L'abonnement proposé est de six mois, pourquoi ?
Jean-Philippe Zermati : Je pense très sincèrement qu'on ne peut rien obtenir, qu'il s'agisse d'une thérapie « en face à face » ou en ligne, en moins de six mois. Il y a toutefois la possibilité pour les gens de s'engager pour trois mois, pour tester la méthode.
Ce qui est surprenant, c'est que le bilan gratuit proposé sur le site n'élimine aucun « candidat ». A savoir qu'une personne ne souffrant pas de surpoids se voit acceptée dans le programme. Pourquoi ?
Jean-Philippe Zermati : Je n'ai jamais refusé un patient, qu'il souffre ou non de surpoids. J'ai de plus en plus de gens qui viennent me voir non parce qu'ils sont trop gros mais parce qu'ils n'en peuvent plus de vivre dans le contrôle de ce qu'ils mangent. Sachant qu'un jour ou l'autre, cette restriction à outrance peut déboucher sur une prise de poids. Tout le monde est donc en effet « accepté » dans le programme. Nous espérons même toucher des gens qui ne sont encore pas trop « abimés » par les régimes ou les problèmes de comportement alimentaire. Ces derniers ont une chance d'obtenir une perte de poids qui les contentera et qui leur évitera de tomber dans le cercle vicieux de la restriction. Par ailleurs, il faut savoir qu'à taille identique, entre un IMC de 20 et un autre de 25, il y a un écart de 15 kilos. Une jeune femme qui a pris une quinzaine de kilos en peu de temps et qui conserve malgré tout un IMC normal n'est pas pour autant exempte d'un risque de comportement alimentaire déréglé. 16% de la population française souffre d'obésité, mais 70% des gens déclarent avoir suivi un régime un jour. Cela montre bien que la prise en charge ne peut pas concerner que les obèses. Parce qu'encore une fois, faire des régimes fait grossir à terme. Autant prendre le problème à la source.
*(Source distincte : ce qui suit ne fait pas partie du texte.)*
/-! ## §2 Statements on the horizon `[0, t]` -/

/-- FEW COLLISIONS on `(0, t]` — the collision-count input along the non-equilibrium flow (the analogue of
`FewStepsOn` of line `contact-source-duhamel`, `…TLPastDampingInput.lean`: "nothing typed so far bounds collision
counts along the non-equilibrium local-Gibbs flow"): for every `p > 0`,
`P_N{collCount > (N+1)^{4/3 + p}} → 0` (polynomial slack over the kinetic count `≍ σ² (N+1)^{4/3} t`). -/
def FewCollisionsOn (σ : ℝ) (a₀ θ₀ : T3 → ℝ) (u₀ : T3 → V3) (Φ : Flows σ) (t : ℝ) : Prop :=
  ∀ p : ℝ, 0 < p → Tendsto (fun N : ℕ => localGibbsLaw σ a₀ u₀ θ₀ N (Φ N)
    {z | ((N + 1 : ℕ) : ℝ) ^ ((4 : ℝ) / 3 + p) < collCount σ N (Φ N) t z}) atTop (𝓝 0)

/-- ENTROPY BUDGET on `[0, t]`: for every `p > 0`, `P_N{realDiss > (N+1)^{γc + p}} → 0`. -/
def BudgetOn (σ : ℝ) (a₀ θ₀ : T3 → ℝ) (u₀ : T3 → V3) (Φ : Flows σ) (ψ : ℕ → T3 → ℝ) (γc h δ t : ℝ) :
    Prop :=
  ∀ p : ℝ, 0 < p → Tendsto (fun N : ℕ => localGibbsLaw σ a₀ u₀ θ₀ N (Φ N)
    {z | ((N + 1 : ℕ) : ℝ) ^ (γc + p) < realDiss σ N (Φ N) ψ h δ t z}) atTop (𝓝 0)

/-- ENTROPY BUDGET, DECOMPOSED: for every `p > 0`, with probability `→ 1` BOTH the exact telescoping identity
`realDiss = S_N(Φ_0 z) − S_N(Φ_t z) + transS + bregS` holds AND its right side is `≤ (N+1)^{γc+p}` (the identity
holds on the good set, which has full measure; the bound is statics + H2 + few collisions). Implies `BudgetOn`
(`budgetOn_of_decomp`). -/
def BudgetDecompOn (σ : ℝ) (a₀ θ₀ : T3 → ℝ) (u₀ : T3 → V3) (Φ : Flows σ) (ψ : ℕ → T3 → ℝ)
    (γc h δ t : ℝ) : Prop :=
  ∀ p : ℝ, 0 < p → Tendsto (fun N : ℕ => localGibbsLaw σ a₀ u₀ θ₀ N (Φ N)
    {z | realDiss σ N (Φ N) ψ h δ t z ≠
        entS N ψ h δ ((Φ N).flow 0 z) - entS N ψ h δ ((Φ N).flow t z) +
          transS σ N (Φ N) ψ h δ t z + bregS σ N (Φ N) ψ h δ t z ∨
      ((N + 1 : ℕ) : ℝ) ^ (γc + p) <
        entS N ψ h δ ((Φ N).flow 0 z) - entS N ψ h δ ((Φ N).flow t z) +
          transS σ N (Φ N) ψ h δ t z + bregS σ N (Φ N) ψ h δ t z}) atTop (𝓝 0)

/-- The decomposed budget implies the budget (monotonicity: if the identity holds, `realDiss` IS the right side). -/
theorem budgetOn_of_decomp {σ : ℝ} {a₀ θ₀ : T3 → ℝ} {u₀ : T3 → V3} {Φ : Flows σ} {ψ : ℕ → T3 → ℝ}
    {γc h δ t : ℝ} (hB : BudgetDecompOn σ a₀ θ₀ u₀ Φ ψ γc h δ t) : BudgetOn σ a₀ θ₀ u₀ Φ ψ γc h δ t := by
  intro p hp
  refine tendsto_of_tendsto_of_tendsto_of_le_of_le' tendsto_const_nhds (hB p hp)
    (Eventually.of_forall fun N => bot_le) (Eventually.of_forall fun N => measure_mono fun z hz => ?_)
  simp only [mem_setOf_eq] at hz ⊢
  by_cases hid : realDiss σ N (Φ N) ψ h δ t z =
      entS N ψ h δ ((Φ N).flow 0 z) - entS N ψ h δ ((Φ N).flow t z) +
        transS σ N (Φ N) ψ h δ t z + bregS σ N (Φ N) ψ h δ t z
  · right; rwa [hid] at hz
  · left; exact hid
Et pour les personnes souffrant d'obésité massive, qu'en est-il de Linecoaching ?
Jean-Philippe Zermati : Malheureusement, les résultats pour ces personnes là ne sont souvent pas à la hauteur des espérances. Mais nous pouvons bien sûr les aider. Nous pouvons aussi leur proposer une préparation à la chirurgie lorsqu'une telle opération est programmée. Notre méthode peut aussi les aider pour l'après chirurgie, lorsqu'ils doivent apprendre de toutes façons à manger autrement.
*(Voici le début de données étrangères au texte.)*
import Literature.Computability.Cryptography.HallgrenRealClassOrder
import Literature.Computability.Cryptography.ShorProofs
import Mathlib.NumberTheory.NumberField.Units.Regulator
import Mathlib.NumberTheory.NumberField.ClassNumber
import HarnessLib

/-!
# Strategist sketch for crux `ArithStatLadder.IqThreeMemBQP` (stmt-QuantumAdvantage-2424)

Census signatures (STRATEGY-CENSUS.md), elaborated over tree constants. The live line
`scholz-mirror-siegel` has ONE open stub, S5 = the Literature named fact
`Hallgren2007_idealClassOrder_qsolvable` (order of one ideal class of a real quadratic field,
self-delimited, GRH-free). The statements below are the typed forms of the census attempts:

* `ShortRegulatorClassOrder`  — TRANSFER of the imaginary primitive S8 (unique reduced
  representatives ⇒ discrete Kitaev/Shor) to the real side in the regime `R_F ≤ (log m)^C`
  (cycles are walkable, the least reduced ideal of a cycle is a canonical class representative);
* `LongRegulatorClassNumber`  — the ANALYTIC switch: for `R_F ≥ √m/(log m)^C` the class number
  `h_F = √D·L(1,χ_D)/(2R_F) ≤ polylog` is pinned EXACTLY by the integer part of `R_F` (tree fact
  `Hallgren2007_regulator_qsolvable_delim`, proved) and a classical log-uniform `L(1,χ)` meter
  (additive `ε` in `poly/ε²` samples; tail by the proved `RealChar.abs_sum_Ioc_reChar_le`);
* `MiddleRegulatorClassOrder` — what neither switch reaches: S5 on `(log m)^C < R_F < √m/(log m)^C`;
  `middle_of_S5`, `short_of_S5` record that the regime statements are SPECIAL CASES of S5
  (`IsQSolvable.mono`), i.e. the decomposition-by-regime leaves the middle piece = the crux of S5;
* `RealSubgroupOrder` — STRENGTHEN S⁺1 (Hallgren's `ℤ^k × ℝ`, uniform in the number `k` of
  generators); `card_closure_singleton` is the `k = 1` read-back.
-/

set_option linter.dupNamespace false

noncomputable section

namespace Summit.QuantumAdvantage.QuantumAdvantage.Cruxes.IqThreeMemBQP.Strategist

open _root_.Computability Literature.Computability.Complexity Literature.Computability.Cryptography
open scoped NumberField nonZeroDivisors

/-- TRANSFER T1 — the imaginary-side primitive (S8, `Hallgren2005.subgroupOrder_qsolvable`, proved)
moved to the real side in the SHORT-REGULATOR regime `R_F ≤ (log₂ m)^C`: the order of the class of
`(a, r + √m)`, self-delimited. Provable by walking whole cycles (≤ 2R/log 2 + 1 baby steps) to a
canonical representative and running the tree's Kitaev order-finding over unique encodings.
[this work: census signature] -/
def ShortRegulatorClassOrder : Prop :=
  ∀ C : ℕ, IsQSolvable fun x : List Bool =>
    {y | ∀ (F : Type) [Field F] [NumberField F] (m a r : ℕ) (α : 𝓞 F),
      x = boolPair (encodeNat m) (boolPair (encodeNat a) (encodeNat r)) →
        Squarefree m → 2 ≤ m → Module.finrank ℚ F = 2 → (α : F) ^ 2 = (m : F) → 0 < a →
          (a : ℤ) ∣ (r : ℤ) ^ 2 - m →
            NumberField.Units.regulator F ≤ (Nat.log 2 m : ℝ) ^ C →
              ∀ hI : Ideal.span {(a : 𝓞 F), (r : 𝓞 F) + α} ∈ (Ideal (𝓞 F))⁰,
                ∃ t : List Bool, y = boolPair (encodeNat (orderOf (ClassGroup.mk0 ⟨_, hI⟩))) t}

/-- ANALYTIC switch A1 — LONG-REGULATOR regime `√m ≤ (log₂ m)^C · R_F`: the CLASS NUMBER of
`F = ℚ(√m)` itself, self-delimited (then `3 ∣ h_F` is read off classically). Here
`h_F = √D L(1,χ_D)/(2 R_F) ≤ (log m)^{C+1}`, and `|ĥ − h_F| < 1/2` needs `L(1,χ_D)` only to additive
`R_F/√D ≥ (log m)^{−C}` (classical Monte-Carlo on the blocked Dirichlet series, Pólya–Vinogradov
tail) and `R_F` only to `±1` (the proved regulator fact). GRH-free; provable from tree pieces plus
Mathlib's analytic class number formula. [this work: census signature] -/
def LongRegulatorClassNumber : Prop :=
  ∀ C : ℕ, IsQSolvable fun x : List Bool =>
    {y | ∀ (F : Type) [Field F] [NumberField F],
      Squarefree (decodeNat x) → 2 ≤ decodeNat x → Module.finrank ℚ F = 2 →
        (∃ α : F, α ^ 2 = (decodeNat x : F)) →
          Real.sqrt (decodeNat x) ≤ (Nat.log 2 (decodeNat x) : ℝ) ^ C * NumberField.Units.regulator F →
            ∃ t : List Bool, y = boolPair (encodeNat (NumberField.classNumber F)) t}

/-- The piece neither switch reaches: S5 restricted to the MIDDLE regime
`(log₂ m)^C < R_F < √m/(log₂ m)^C` (walking costs `~R_F`, the analytic pin costs `~m/R_F²`; the
product of the two costs is `≥ √m`). [this work: census signature] -/
def MiddleRegulatorClassOrder : Prop :=
  ∀ C : ℕ, IsQSolvable fun x : List Bool =>
    {y | ∀ (F : Type) [Field F] [NumberField F] (m a r : ℕ) (α : 𝓞 F),
      x = boolPair (encodeNat m) (boolPair (encodeNat a) (encodeNat r)) →
        Squarefree m → 2 ≤ m → Module.finrank ℚ F = 2 → (α : F) ^ 2 = (m : F) → 0 < a →
          (a : ℤ) ∣ (r : ℤ) ^ 2 - m →
            (Nat.log 2 m : ℝ) ^ C < NumberField.Units.regulator F →
              (Nat.log 2 m : ℝ) ^ C * NumberField.Units.regulator F < Real.sqrt m →
                ∀ hI : Ideal.span {(a : 𝓞 F), (r : 𝓞 F) + α} ∈ (Ideal (𝓞 F))⁰,
                  ∃ t : List Bool, y = boolPair (encodeNat (orderOf (ClassGroup.mk0 ⟨_, hI⟩))) t}

/-- S5 ⇒ its middle-regime restriction (`IsQSolvable.mono`): the regime split is a split into
special cases, and the middle case is all of S5's difficulty. [folklore] -/
theorem middle_of_S5 (h : Hallgren2007_idealClassOrder_qsolvable) : MiddleRegulatorClassOrder :=
  fun _ => h.mono fun _ _ hy F _ _ m a r α hx hsf h2 hrk hα ha hdvd _ _ hI =>
    hy F m a r α hx hsf h2 hrk hα ha hdvd hI

/-- S5 ⇒ its short-regulator restriction. [folklore] -/
theorem short_of_S5 (h : Hallgren2007_idealClassOrder_qsolvable) : ShortRegulatorClassOrder :=
  fun _ => h.mono fun _ _ hy F _ _ m a r α hx hsf h2 hrk hα ha hdvd _ hI =>
    hy F m a r α hx hsf h2 hrk hα ha hdvd hI

/-- STRENGTHEN S⁺1 — Hallgren's `ℤ^k × ℝ` statement, uniform in the number of generators: the ORDER
of the subgroup of `Cl(F)` generated by the classes of a LIST of ideals `(aᵢ, rᵢ + √m)`,
self-delimited (GRH-free: no generation claimed). The `k = 1` instance is S5
(`card_closure_singleton`); no induction on `k` reaches `k = 1` from `k = 0` (the regulator), which
is where the continuous direction already sits. [this work: census signature] -/
def RealSubgroupOrder : Prop :=
  IsQSolvable fun x : List Bool =>
    {y | ∀ (F : Type) [Field F] [NumberField F] (m : ℕ) (L : List (ℕ × ℕ)) (α : 𝓞 F),
      x = boolPair (encodeNat m) (encodeNat (Encodable.encode L)) →
        Squarefree m → 2 ≤ m → Module.finrank ℚ F = 2 → (α : F) ^ 2 = (m : F) →
          (∀ p ∈ L, 0 < p.1 ∧ (p.1 : ℤ) ∣ (p.2 : ℤ) ^ 2 - m) →
            ∀ hL : ∀ p ∈ L, Ideal.span {((p.1 : ℕ) : 𝓞 F), ((p.2 : ℕ) : 𝓞 F) + α} ∈ (Ideal (𝓞 F))⁰,
              ∃ t : List Bool, y = boolPair (encodeNat (Nat.card
                (Subgroup.closure {g : ClassGroup (𝓞 F) | ∃ p, ∃ hp : p ∈ L,
                  g = ClassGroup.mk0 ⟨_, hL p hp⟩}))) t}

/-- Read-back at `k = 1`: the order of the subgroup generated by one class is the order of the class.
[folklore] -/
theorem card_closure_singleton {G : Type*} [Group G] (g : G) :
    Nat.card (Subgroup.closure ({g} : Set G)) = orderOf g := by
  rw [← Subgroup.zpowers_eq_closure, Nat.card_zpowers]

end Summit.QuantumAdvantage.QuantumAdvantage.Cruxes.IqThreeMemBQP.Strategist

end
Dernière question, je vous ai souvent entendu dire que le sport pouvait provoquer une prise plus importante d'aliments, en "anticipation" de l'effort qui va être fourni. Or Linecoaching propose un programme d'entrainement physique. Pourquoi ?
Le parcours activité physique reste facultatif dans la mesure où il doit correspondre à un désir de mouvement.